10. A system, comprising:

a display device;

one or more processors; and

a tangible storage device storing therein instructions which, when executed by the one or more processors, cause the one or more processors to perform a method comprising:

retrieving a knowledge article from a knowledgebase, the knowledge article being written in free text and pertaining to an operation which can be performed by an agent and which is to be automated;

parsing the knowledge article to extract from the knowledge article a list of instructions for the operation;

identifying fields and screen elements corresponding to the extracted list of instructions on one or more display screens presented to the agent via the display device for performing the operation; and

processing the identified fields and screen elements to generate executable code for an execution engine so as to automate the operation.

11. The system of claim 10, wherein parsing the knowledge article to extract from the knowledge article the list of instructions for the operation includes:

parsing the extracted instructions to assign one or more characteristics to one or more words included in instructions included in the extracted instructions.

12. The system of claim 11, wherein identifying the fields and screen elements on the one or more display screens presented to the agent for performing the operation corresponding to the extracted list of instructions comprises:

extracting applications, screens, and field names from the extracted instructions;

identifying applications, display screens, and fields which are displayed to the agent on the one or more display screens presented to the agent; and

mapping the extracted applications, display screens, and field names to the displayed applications, display screens, and field names, to identify fields and screen elements on one or more display screens corresponding to the extracted list of instructions.

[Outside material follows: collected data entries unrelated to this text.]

/-- ★★★ **THE HALF-DEGREE DESCENT, `(μ, λ)` form.** `F ∈ Λ ∖ {0}`, `F(0) ≠ 0`, `ι F = u·F`, `λ(F) = 2m`: the distinguished polynomial `P` of
(the `p`-free part of) `F` — `F = p^{μ(F)}·P·U` — has a UNIQUE monic real counterpart `h` of degree `m = λ(F)/2`: `P(X − 1) = X^m h(X + X⁻¹)`.
[cite: GoreskyTai2017RealStructuresOrdinary, App. §16.2 Prop. 36 (p0036)] [cite: Washington1997, §7.1 (Weierstrass preparation, uniqueness)] -/
theorem existsUnique_realCounterpart_of_lam {F : IwasawaAlgebra p} (hF : F ≠ 0) (h0 : PowerSeries.constantCoeff F ≠ 0)
    (hι : ∃ u : (IwasawaAlgebra p)ˣ, invol p F = u * F) {m : ℕ} (hlam : lam F = 2 * m) :
    ∃! h : Polynomial ℤ_[p], (h.Monic ∧ h.natDegree = m) ∧
      ((pfree F).weierstrassDistinguished (red_pfree_ne_zero hF)).comp (Polynomial.X - Polynomial.C 1) =
        ∑ j ∈ Finset.range (m + 1), Polynomial.C (h.coeff j) * Polynomial.X ^ (m - j) * (Polynomial.X ^ 2 + Polynomial.C 1) ^ j :=
  -- `(pfree F)(0) ≠ 0` (also `…EisensteinShaCurrency.constantCoeff_pfree_ne_zero`, not imported here)
  have h0' : PowerSeries.constantCoeff (pfree F) ≠ 0 := fun h ↦ h0 (by rw [eq_C_pow_mu_mul_pfree F, map_mul, h, mul_zero])
  existsUnique_realCounterpart (red_pfree_ne_zero hF) h0' (invol_pfree hι)
    (by rw [← lam_eq_natDegree_weierstrassDistinguished (eq_C_pow_mu_mul_pfree F) (red_pfree_ne_zero hF), hlam])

13. The system of claim 12, wherein identifying the displayed applications, display screens, and fields which are displayed to the agent on the one or more display screens presented to the agent comprises:

processing a plurality of training screens with field names and values identified to the one or more processors; and

applying machine learning to the training screens to identify the displayed applications, the training screens, and the fields which are displayed to the agent on the one or more training screens.

14. The system of claim 13, wherein the method further includes dynamically injecting a record button on at least one of the training screens.

15. The system of claim 14, wherein the field names and values are identified to the one or more processors by one or more trainers executing a record operation by selecting the record button while processing the at least one training screen.

16. The system of claim 12, wherein identifying applications, display screens, and fields displayed to the agent on the one or more display screens presented to the agent, includes tracking an eye of the agent while the agent is interacting with the one or more display screens.

17. The system of claim 12, wherein identifying applications, display screens, and fields displayed to the agent on the one or more display screens presented to the agent, includes detecting areas of the one or more display screens where the agent enters data and/or navigates to with a mouse or trackball.

18. The system of claim 12, wherein the method further comprising dynamically injecting an execute button on a display screen which displays the knowledge article,

wherein the retrieving and displaying of the knowledge article which pertains to the operation which is to be automated are in response to the agent receiving a communication from a customer indicating the operation; and

wherein the parsing, identifying, and processing are performed in response to receiving a selection of the execute button on the display screen by the agent.